Brady Gaster has a really good solution and tutorial for the interim: Running SSL with Windows Azure Web Sites Today - this is what I have gone with, and though it is a little scary sounding at first, it was pretty easy to setup and has completely unblocked me. Check that out for the technical details and guide.
Production 4th & Mayor app and site traffic as of April 4, 2013 is using SSL to communicate with the awesome Git-deployed goodness of Windows Azure Web Sites. WINNING!
Using Brady’s guide, my services design for the core SSL traffic and Node.js app hosting is as follows:
I can independently scale the Cloud Services (reverse proxy) and reserved Web Sites instances for the front end. Since I host a few other sites with my reserved region/subscription, I tend to keep more instances there for good response times across my network of sites.
Since both Windows Azure Web Sites and Cloud Services have built-in network load balancing (this is a difference from when I was with AWS and had to pay for and configure elastic load balancing separately), I get a nice value out of this configuration.
Full disclosure: I’m a software development lead on the Windows Azure team and looked to this exercise to learn more about the tools, products and services that we offer. My application is a member of the Microsoft BizSpark program which offers a nice set of cloud services, too.

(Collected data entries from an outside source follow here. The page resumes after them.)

import Literature.ModelTheory.FiniteModelTheory.CohomologicalConsistencyClosure
import Mathlib.Combinatorics.SimpleGraph.Finite
import Mathlib.Algebra.Order.BigOperators.Group.Finset
import Mathlib.Tactic.Ring
import HarnessLib

/-!
# Descendants along a colour-compatible order: layers, size, chains
# (Conneryd–Ghannane–Pang 2025 §6 / [CdRNPR25] Def. 3.4, Obs. 3.5)

Topic `Literature/ModelTheory/FiniteModelTheory`.  Bottom-up formalisation of the named fact
`connerydGhannanePang2025_thm_6_1`: the SIZE LEMMA for closures (CGP Lemma 6.7 = [CdRNPR25,
Lemma 5.4]) needs the set of descendants `Desc(S)` of a vertex set in a linearly ordered graph and
the bound `|Desc(S)| ≤ c·d^{c-1}·|S|` when the order is a `χ`-ORDERING of a proper `c`-colouring
and degrees are `≤ d` ([CdRNPR25] Obs. 3.5: decreasing paths have `≤ c` vertices, since colours
strictly decrease along decreasing edges).  We render `Desc` by LAYERS, which avoids path theory:

* `decStep G S` — the smaller neighbours of `S`; `decLayer G t S` — its `t`-th iterate (the ends of
  the decreasing walks of length `t` from `S`, automatically simple); `desc G c S = ⋃_{t<c} layers`.
* `IsChiOrdering G χ` (Def. 3.4): `χ` proper and `u < v ⇒ χ u ≤ χ v`; then colours strictly drop
  along decreasing edges (`chi_lt_of_adj_lt`), layer `t` has colours `≤ c-1-t`
  (`chi_add_le_of_mem_decLayer`), so `decLayer G c S = ∅` and `desc G c S` is DESCENDANT-CLOSED
  (`isDescClosed_desc`), the least such superset (`desc_subset_of_isDescClosed`), in particular
  `desc G c S ⊆ cl G S'` for `S ⊆ S'` (`desc_subset_cl`).
* SIZE (Obs. 3.5): `card_decStep_le` (`≤ d|S|`), `card_decLayer_le` (`≤ d^t|S|`),
  `card_desc_le : |desc| ≤ c·d^{c-1}·|S|` for `d ≥ 1`.
* CHAINS: `mem_decLayer_iff_chain` — membership in layer `t` is witnessed by a decreasing chain
  `w 0 ∈ S, w t = v, w (i+1) < w i ~ w (i+1)`; all its vertices lie in `desc` (`chain_mem_desc`).

## References

* [ConnerydGhannanePang2025] arXiv:2511.17272 §6 (ordering by colour classes; `|Desc(U)| ≤
  d^{χ-1}|U|`). READ.
* [CdRNPR25] arXiv:2503.17022, Def. 3.4 (`χ`-ordering), Obs. 3.5. READ.
-/

namespace Literature.ModelTheory.FiniteModelTheory

namespace ConnerydGhannanePang

open Finset

variable {V : Type*} [LinearOrder V] [Fintype V] (G : SimpleGraph V) [DecidableRel G.Adj]

/-! ### Layers of descendants -/

/-- One decreasing step: the smaller neighbours of the vertices of `S`. [cite: ConnerydGhannanePang2025, §6 (descendants)] -/
def decStep (S : Finset V) : Finset V :=
  S.biUnion fun u => (G.neighborFinset u).filter fun v => v < u

/-- The `t`-th layer of descendants: ends of decreasing walks of length `t` from `S`.
[cite: ConnerydGhannanePang2025, §6 (descendants)] -/
def decLayer : ℕ → Finset V → Finset V
  | 0, S => S
  | t + 1, S => decStep G (decLayer t S)

/-- Descendants within `c - 1` steps: `⋃_{t < c} decLayer t S` (all of `Desc(S)` under a
`χ`-ordering with `c` colours). [cite: ConnerydGhannanePang2025, §6 (descendants)] -/
def desc (c : ℕ) (S : Finset V) : Finset V :=
  (Finset.range c).biUnion fun t => decLayer G t S

variable {G}

/-- Membership in `decStep`. [folklore] -/
theorem mem_decStep {S : Finset V} {v : V} : v ∈ decStep G S ↔ ∃ u ∈ S, G.Adj u v ∧ v < u := by
  simp [decStep]

/-- Membership in `desc`. [folklore] -/
theorem mem_desc {c : ℕ} {S : Finset V} {v : V} : v ∈ desc G c S ↔ ∃ t < c, v ∈ decLayer G t S := by
  simp [desc]

/-- `decLayer 0 S = S`. [folklore] -/
@[simp] theorem decLayer_zero (S : Finset V) : decLayer G 0 S = S := rfl

/-- `decLayer (t+1) S = decStep (decLayer t S)`. [folklore] -/
theorem decLayer_succ (t : ℕ) (S : Finset V) : decLayer G (t + 1) S = decStep G (decLayer G t S) := rfl

/-- `S ⊆ desc c S` for `c ≥ 1`. [folklore] -/
theorem subset_desc {c : ℕ} (hc : 1 ≤ c) (S : Finset V) : S ⊆ desc G c S :=
  fun _ hv => mem_desc.2 ⟨0, hc, hv⟩

/-- `decStep` is monotone. [folklore] -/
theorem decStep_mono {S T : Finset V} (h : S ⊆ T) : decStep G S ⊆ decStep G T := by
  intro v hv
  obtain ⟨u, hu, huv, hlt⟩ := mem_decStep.1 hv
  exact mem_decStep.2 ⟨u, h hu, huv, hlt⟩

/-- Layers are monotone in the start set. [folklore] -/
theorem decLayer_mono {S T : Finset V} (h : S ⊆ T) : ∀ t, decLayer G t S ⊆ decLayer G t T
  | 0 => h
  | t + 1 => decStep_mono (decLayer_mono h t)

/-- `desc` is monotone in the start set. [folklore] -/
theorem desc_mono {c : ℕ} {S T : Finset V} (h : S ⊆ T) : desc G c S ⊆ desc G c T := by
  intro v hv
  obtain ⟨t, ht, hv⟩ := mem_desc.1 hv
  exact mem_desc.2 ⟨t, ht, decLayer_mono h t hv⟩

/-- A descendant-closed set is stable under `decStep`. [folklore] -/
theorem decStep_subset_of_isDescClosed {W : Finset V} (hW : IsDescClosed G W) : decStep G W ⊆ W := by
  intro v hv
  obtain ⟨u, hu, huv, hlt⟩ := mem_decStep.1 hv
  exact hW hu huv hlt

/-- A descendant-closed superset of `S` contains all layers. [folklore] -/
theorem decLayer_subset_of_isDescClosed {S W : Finset V} (hSW : S ⊆ W) (hW : IsDescClosed G W) :
    ∀ t, decLayer G t S ⊆ W
  | 0 => hSW
  | t + 1 => (decStep_mono (decLayer_subset_of_isDescClosed hSW hW t)).trans
      (decStep_subset_of_isDescClosed hW)

/-- MINIMALITY: a descendant-closed superset of `S` contains `desc c S`. [folklore] -/
theorem desc_subset_of_isDescClosed {c : ℕ} {S W : Finset V} (hSW : S ⊆ W) (hW : IsDescClosed G W) :
    desc G c S ⊆ W := by
  intro v hv
  obtain ⟨t, -, hv⟩ := mem_desc.1 hv
  exact decLayer_subset_of_isDescClosed hSW hW t hv

/-- In particular `desc c S ⊆ cl S'` whenever `S ⊆ S'` (closures are descendant-closed).
[cite: ConnerydGhannanePang2025, Def. 6.6] -/
theorem desc_subset_cl {c : ℕ} {S S' : Finset V} (h : S ⊆ S') : desc G c S ⊆ cl G S' :=
  desc_subset_of_isDescClosed (h.trans (subset_cl S')) (isClosed_cl S').desc

/-! ### `χ`-orderings (Definition 3.4 of [CdRNPR25]) -/

variable (G) in
/-- `χ : V → ℕ` is a PROPER colouring and the linear order on `V` is a `χ`-ORDERING: `u < v`
forces `χ u ≤ χ v` (equivalently `χ u < χ v ⇒ u < v`). [cite: ConnerydGhannanePang2025, §6 (ordering by colour classes)] -/
def IsChiOrdering (χ : V → ℕ) : Prop :=
  (∀ ⦃u v : V⦄, G.Adj u v → χ u ≠ χ v) ∧ ∀ ⦃u v : V⦄, u < v → χ u ≤ χ v

omit [Fintype V] [DecidableRel G.Adj] in
/-- Colours strictly drop along decreasing edges. [cite: ConnerydGhannanePang2025, §6] -/
theorem IsChiOrdering.chi_lt_of_adj_lt {χ : V → ℕ} (hχ : IsChiOrdering G χ) {u v : V} (huv : G.Adj u v)
    (hvu : v < u) : χ v < χ u :=
  lt_of_le_of_ne (hχ.2 hvu) fun h => hχ.1 huv h.symm

/-- Layer `t` loses `t` colours: `χ v + t ≤ χ s` for some... globally, `χ v + t ≤ c - 1` when all
colours are `< c`. [cite: ConnerydGhannanePang2025, §6 (decreasing paths have `≤ χ` vertices)] -/
theorem IsChiOrdering.chi_add_le_of_mem_decLayer {χ : V → ℕ} (hχ : IsChiOrdering G χ) {c : ℕ}
    (hc : ∀ v, χ v < c) {S : Finset V} : ∀ (t : ℕ) {v : V}, v ∈ decLayer G t S → χ v + t + 1 ≤ c
  | 0, v, _ => by have := hc v; omega
  | t + 1, v, hv => by
    rw [decLayer_succ] at hv
    obtain ⟨u, hu, huv, hlt⟩ := mem_decStep.1 hv
    have h1 := chi_add_le_of_mem_decLayer hχ hc t hu
    have h2 := hχ.chi_lt_of_adj_lt huv hlt
    omega

/-- Hence the `c`-th layer is empty. [cite: ConnerydGhannanePang2025, §6] -/
theorem IsChiOrdering.decLayer_eq_empty {χ : V → ℕ} (hχ : IsChiOrdering G χ) {c : ℕ}
    (hc : ∀ v, χ v < c) (S : Finset V) {t : ℕ} (ht : c ≤ t) : decLayer G t S = ∅ := by
  rw [Finset.eq_empty_iff_forall_notMem]
  intro v hv
  have := hχ.chi_add_le_of_mem_decLayer hc t hv
  omega

/-- **`desc c S` is descendant-closed** under a `χ`-ordering with colours `< c`.
[cite: ConnerydGhannanePang2025, §6] -/
theorem IsChiOrdering.isDescClosed_desc {χ : V → ℕ} (hχ : IsChiOrdering G χ) {c : ℕ}
    (hc : ∀ v, χ v < c) (S : Finset V) : IsDescClosed G (desc G c S) := by
  intro u hu v huv hvu
  obtain ⟨t, ht, hu⟩ := mem_desc.1 hu
  have hv : v ∈ decLayer G (t + 1) S := by
    rw [decLayer_succ]; exact mem_decStep.2 ⟨u, hu, huv, hvu⟩
  refine mem_desc.2 ⟨t + 1, lt_of_le_of_ne (Nat.succ_le_of_lt ht) fun h => ?_, hv⟩
  rw [hχ.decLayer_eq_empty hc S (le_of_eq h.symm)] at hv
  simp at hv

/-- `desc` is idempotent-like: `desc c (desc c S) = desc c S` under a `χ`-ordering. [folklore] -/
theorem IsChiOrdering.desc_desc {χ : V → ℕ} (hχ : IsChiOrdering G χ) {c : ℕ} (hc : ∀ v, χ v < c)
    (hc1 : 1 ≤ c) (S : Finset V) : desc G c (desc G c S) = desc G c S :=
  Finset.Subset.antisymm (desc_subset_of_isDescClosed Finset.Subset.rfl (hχ.isDescClosed_desc hc S))
    (subset_desc hc1 _)

/-! ### Size (Observation 3.5) -/

/-- `|decStep S| ≤ d |S|` when all degrees are `≤ d`. [cite: ConnerydGhannanePang2025, §6] -/
theorem card_decStep_le {d : ℕ} (hd : ∀ v, G.degree v ≤ d) (S : Finset V) :
    (decStep G S).card ≤ d * S.card := by
  calc (decStep G S).card ≤ ∑ u ∈ S, ((G.neighborFinset u).filter fun v => v < u).card :=
        Finset.card_biUnion_le
    _ ≤ ∑ _u ∈ S, d := Finset.sum_le_sum fun u _ =>
        (Finset.card_le_card (Finset.filter_subset _ _)).trans
          (by rw [SimpleGraph.card_neighborFinset_eq_degree]; exact hd u)
    _ = d * S.card := by rw [Finset.sum_const, smul_eq_mul, mul_comm]

/-- `|decLayer t S| ≤ d^t |S|`. [cite: ConnerydGhannanePang2025, §6] -/
theorem card_decLayer_le {d : ℕ} (hd : ∀ v, G.degree v ≤ d) (S : Finset V) :
    ∀ t, (decLayer G t S).card ≤ d ^ t * S.card
  | 0 => by simp
  | t + 1 => by
    rw [decLayer_succ, pow_succ]
    calc (decStep G (decLayer G t S)).card ≤ d * (decLayer G t S).card := card_decStep_le hd _
      _ ≤ d * (d ^ t * S.card) := Nat.mul_le_mul_left _ (card_decLayer_le hd S t)
      _ = d ^ t * d * S.card := by rw [← mul_assoc, mul_comm d]

/-- **Observation 3.5**: `|desc c S| ≤ c · d^{c-1} · |S|` (`d ≥ 1`). [cite: ConnerydGhannanePang2025, §6 (`|Desc(U)| ≤ d^{χ(G)-1}|U|`-type bound)] -/
theorem card_desc_le {d : ℕ} (hd1 : 1 ≤ d) (hd : ∀ v, G.degree v ≤ d) (c : ℕ) (S : Finset V) :
    (desc G c S).card ≤ c * d ^ (c - 1) * S.card := by
  calc (desc G c S).card ≤ ∑ t ∈ Finset.range c, (decLayer G t S).card := Finset.card_biUnion_le
    _ ≤ ∑ t ∈ Finset.range c, d ^ (c - 1) * S.card := Finset.sum_le_sum fun t ht =>
        (card_decLayer_le hd S t).trans (Nat.mul_le_mul_right _
          (Nat.pow_le_pow_right hd1 (Nat.le_sub_one_of_lt (Finset.mem_range.1 ht))))
    _ = c * d ^ (c - 1) * S.card := by rw [Finset.sum_const, Finset.card_range, smul_eq_mul, mul_assoc]

/-! ### Decreasing chains -/

variable (G) in
/-- `w` is a DECREASING CHAIN of length `t` from `S` to `v`: `w 0 ∈ S`, `w t = v`, consecutive
vertices adjacent and decreasing. [cite: ConnerydGhannanePang2025, §6 (decreasing paths)] -/
def IsDecChain (S : Finset V) (t : ℕ) (v : V) (w : ℕ → V) : Prop :=
  w 0 ∈ S ∧ w t = v ∧ ∀ i < t, G.Adj (w i) (w (i + 1)) ∧ w (i + 1) < w i

/-- Layer membership is witnessed by a decreasing chain. [folklore] -/
theorem exists_chain_of_mem_decLayer {S : Finset V} :
    ∀ (t : ℕ) {v : V}, v ∈ decLayer G t S → ∃ w : ℕ → V, IsDecChain G S t v w
  | 0, v, hv => ⟨fun _ => v, hv, rfl, fun i hi => absurd hi (Nat.not_lt_zero i)⟩
  | t + 1, v, hv => by
    rw [decLayer_succ] at hv
    obtain ⟨u, hu, huv, hlt⟩ := mem_decStep.1 hv
    obtain ⟨w, hw0, hwt, hw⟩ := exists_chain_of_mem_decLayer t hu
    refine ⟨fun i => if i ≤ t then w i else v, by simpa using hw0, by simp, fun i hi => ?_⟩
    rcases Nat.lt_succ_iff_lt_or_eq.1 hi with hi | rfl
    · have h1 : i ≤ t := le_of_lt hi
      have h2 : i + 1 ≤ t := hi
      simp only [h1, h2, if_true]
      exact hw i hi
    · simp only [le_refl, if_true, Nat.not_succ_le_self, if_false, hwt]
      exact ⟨huv, hlt⟩

/-- The vertices of a decreasing chain from `S` lie in the corresponding layers. [folklore] -/
theorem chain_mem_decLayer {S : Finset V} {t : ℕ} {v : V} {w : ℕ → V} (hw : IsDecChain G S t v w) :
    ∀ i ≤ t, w i ∈ decLayer G i S
  | 0, _ => hw.1
  | i + 1, hi => by
    rw [decLayer_succ]
    have h := hw.2.2 i (Nat.lt_of_succ_le hi)
    exact mem_decStep.2 ⟨w i, chain_mem_decLayer hw i (Nat.le_of_succ_le hi), h.1, h.2⟩

/-- The vertices of a decreasing chain of length `t < c` from `S` lie in `desc c S`. [folklore] -/
theorem chain_mem_desc {c : ℕ} {S : Finset V} {t : ℕ} (ht : t < c) {v : V} {w : ℕ → V}
    (hw : IsDecChain G S t v w) {i : ℕ} (hi : i ≤ t) : w i ∈ desc G c S :=
  mem_desc.2 ⟨i, lt_of_le_of_lt hi ht, chain_mem_decLayer hw i hi⟩

omit [Fintype V] [DecidableRel G.Adj] in
/-- A decreasing chain is strictly decreasing, hence injective on `[0, t]`. [folklore] -/
theorem chain_strictAnti {S : Finset V} {t : ℕ} {v : V} {w : ℕ → V} (hw : IsDecChain G S t v w)
    {i j : ℕ} (hij : i < j) (hj : j ≤ t) : w j < w i := by
  induction j with
  | zero => exact absurd hij (Nat.not_lt_zero i)
  | succ j ih =>
    have hstep : w (j + 1) < w j := (hw.2.2 j (Nat.lt_of_succ_le hj)).2
    rcases Nat.lt_succ_iff_lt_or_eq.1 hij with h | rfl
    · exact hstep.trans (ih h (Nat.le_of_succ_le hj))
    · exact hstep

/-- Members of `desc c S` are reached by a decreasing chain of length `< c`. [folklore] -/
theorem exists_chain_of_mem_desc {c : ℕ} {S : Finset V} {v : V} (hv : v ∈ desc G c S) :
    ∃ t < c, ∃ w : ℕ → V, IsDecChain G S t v w := by
  obtain ⟨t, ht, hv⟩ := mem_desc.1 hv
  obtain ⟨w, hw⟩ := exists_chain_of_mem_decLayer t hv
  exact ⟨t, ht, w, hw⟩

end ConnerydGhannanePang

end Literature.ModelTheory.FiniteModelTheory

Implemented in Node.js, the web services and site for the app are super portable as a result: I’m glad there is great support for Node on Windows and Windows Azure. I also use some secondary services like MongoDB hosting (provided by the MongoLab company) and table/blob storage, and a nice thing of this infrastructure world is that I can move and migrate them as I please - it isn’t all strongly coupled and is just a matter of identifying resources the right way and having the appropriate credentials available to my app, wherever it may live.
If I were to create my app from scratch today I might consider using the Mobile Services product that Windows Azure has, but I really enjoy the level of control I get with my own implemented Node app, and the experience of using the tools and techniques common in the cloud world today is really valuable to me. It is quite portable to any cloud as a result, too - it is just JavaScript code at the end of the day.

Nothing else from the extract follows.